-- YOUR INSTRUCTIONS --
Each line from the one holding "Set (archLocal L" to the end of the listing below must be given again exactly as it appears.

+ + + +

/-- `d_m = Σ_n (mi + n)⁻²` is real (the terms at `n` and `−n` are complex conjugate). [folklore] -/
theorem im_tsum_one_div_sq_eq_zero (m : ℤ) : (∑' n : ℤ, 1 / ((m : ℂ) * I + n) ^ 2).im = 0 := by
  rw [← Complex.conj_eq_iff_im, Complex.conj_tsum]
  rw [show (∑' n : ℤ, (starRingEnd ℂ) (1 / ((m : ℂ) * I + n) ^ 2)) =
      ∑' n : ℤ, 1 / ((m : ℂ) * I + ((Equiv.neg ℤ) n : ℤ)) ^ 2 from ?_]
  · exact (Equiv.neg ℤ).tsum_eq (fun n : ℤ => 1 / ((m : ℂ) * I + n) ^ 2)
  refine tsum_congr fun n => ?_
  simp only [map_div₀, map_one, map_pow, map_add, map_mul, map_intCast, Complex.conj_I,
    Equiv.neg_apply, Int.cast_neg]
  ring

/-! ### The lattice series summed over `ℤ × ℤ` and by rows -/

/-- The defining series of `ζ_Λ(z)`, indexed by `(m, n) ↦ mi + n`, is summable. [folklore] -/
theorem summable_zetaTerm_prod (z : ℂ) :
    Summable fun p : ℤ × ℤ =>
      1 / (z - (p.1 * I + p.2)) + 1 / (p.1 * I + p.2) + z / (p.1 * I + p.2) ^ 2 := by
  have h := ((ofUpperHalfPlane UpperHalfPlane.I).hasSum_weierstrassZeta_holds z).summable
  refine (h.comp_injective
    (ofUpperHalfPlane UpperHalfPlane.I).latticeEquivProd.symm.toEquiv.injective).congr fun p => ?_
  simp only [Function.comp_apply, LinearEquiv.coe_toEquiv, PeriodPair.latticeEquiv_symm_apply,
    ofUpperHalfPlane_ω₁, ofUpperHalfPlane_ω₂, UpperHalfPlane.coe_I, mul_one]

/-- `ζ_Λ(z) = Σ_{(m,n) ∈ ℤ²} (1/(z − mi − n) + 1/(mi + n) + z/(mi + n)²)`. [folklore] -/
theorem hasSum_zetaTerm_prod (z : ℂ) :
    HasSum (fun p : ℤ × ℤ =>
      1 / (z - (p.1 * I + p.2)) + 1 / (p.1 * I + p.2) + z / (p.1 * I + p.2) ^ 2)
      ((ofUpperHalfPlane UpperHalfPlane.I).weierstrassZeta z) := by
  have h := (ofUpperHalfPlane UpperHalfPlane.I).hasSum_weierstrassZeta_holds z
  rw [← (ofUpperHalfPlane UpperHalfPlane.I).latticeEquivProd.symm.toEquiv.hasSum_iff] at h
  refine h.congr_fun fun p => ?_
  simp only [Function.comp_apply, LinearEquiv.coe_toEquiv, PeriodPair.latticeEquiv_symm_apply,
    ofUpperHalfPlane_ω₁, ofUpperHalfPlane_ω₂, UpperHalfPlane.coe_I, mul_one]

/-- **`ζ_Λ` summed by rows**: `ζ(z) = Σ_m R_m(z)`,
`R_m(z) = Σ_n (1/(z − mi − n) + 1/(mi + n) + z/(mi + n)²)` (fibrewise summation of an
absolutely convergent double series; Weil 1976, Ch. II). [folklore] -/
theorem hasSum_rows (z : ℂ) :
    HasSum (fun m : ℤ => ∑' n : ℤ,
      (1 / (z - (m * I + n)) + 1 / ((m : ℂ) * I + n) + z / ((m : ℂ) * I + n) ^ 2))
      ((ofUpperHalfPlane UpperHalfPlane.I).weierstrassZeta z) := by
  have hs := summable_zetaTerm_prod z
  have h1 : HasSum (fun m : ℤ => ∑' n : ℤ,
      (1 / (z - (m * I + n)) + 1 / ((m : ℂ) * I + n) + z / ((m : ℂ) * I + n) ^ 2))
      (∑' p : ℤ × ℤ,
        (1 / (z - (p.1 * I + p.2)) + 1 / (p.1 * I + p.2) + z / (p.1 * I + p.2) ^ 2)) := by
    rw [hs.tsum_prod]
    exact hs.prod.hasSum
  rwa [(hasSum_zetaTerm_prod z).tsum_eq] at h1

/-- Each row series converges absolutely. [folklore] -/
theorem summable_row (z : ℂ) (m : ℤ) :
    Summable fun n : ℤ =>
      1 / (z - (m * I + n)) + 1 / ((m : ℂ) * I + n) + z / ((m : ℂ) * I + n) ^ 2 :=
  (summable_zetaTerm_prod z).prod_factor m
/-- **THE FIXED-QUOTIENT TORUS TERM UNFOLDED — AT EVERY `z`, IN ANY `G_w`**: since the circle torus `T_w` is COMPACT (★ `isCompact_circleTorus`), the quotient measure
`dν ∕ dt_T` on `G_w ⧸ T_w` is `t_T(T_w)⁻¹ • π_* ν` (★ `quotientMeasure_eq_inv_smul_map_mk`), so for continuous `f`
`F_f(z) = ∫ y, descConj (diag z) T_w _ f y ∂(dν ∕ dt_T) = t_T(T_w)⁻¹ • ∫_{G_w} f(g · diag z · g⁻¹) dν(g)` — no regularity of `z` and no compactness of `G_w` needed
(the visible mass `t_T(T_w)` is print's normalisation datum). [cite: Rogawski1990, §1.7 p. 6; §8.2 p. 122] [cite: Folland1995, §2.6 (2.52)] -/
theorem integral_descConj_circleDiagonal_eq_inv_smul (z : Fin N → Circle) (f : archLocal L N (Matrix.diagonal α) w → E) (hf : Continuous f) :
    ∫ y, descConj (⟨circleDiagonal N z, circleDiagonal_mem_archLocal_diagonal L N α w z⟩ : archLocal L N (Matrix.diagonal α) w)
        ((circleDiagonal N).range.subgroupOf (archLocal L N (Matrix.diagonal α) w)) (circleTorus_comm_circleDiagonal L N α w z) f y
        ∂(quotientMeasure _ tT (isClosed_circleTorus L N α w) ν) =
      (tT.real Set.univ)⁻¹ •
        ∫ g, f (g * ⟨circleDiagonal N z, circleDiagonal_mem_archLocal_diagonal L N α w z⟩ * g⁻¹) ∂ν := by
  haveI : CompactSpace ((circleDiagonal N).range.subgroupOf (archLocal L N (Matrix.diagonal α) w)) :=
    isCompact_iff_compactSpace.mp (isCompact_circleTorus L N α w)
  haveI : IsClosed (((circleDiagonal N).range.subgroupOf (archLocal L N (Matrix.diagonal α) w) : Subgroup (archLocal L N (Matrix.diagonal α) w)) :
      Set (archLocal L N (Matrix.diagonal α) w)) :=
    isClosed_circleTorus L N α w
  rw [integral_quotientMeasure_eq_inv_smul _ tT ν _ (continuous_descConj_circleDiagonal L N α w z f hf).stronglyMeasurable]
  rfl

+ + + +

-- REPLY --
      Set (archLocal L N (Matrix.diagonal α) w)) :=
    isClosed_circleTorus L N α w
  rw [integral_quotientMeasure_eq_inv_smul _ tT ν _ (continuous_descConj_circleDiagonal L N α w z f hf).stronglyMeasurable]
  rfl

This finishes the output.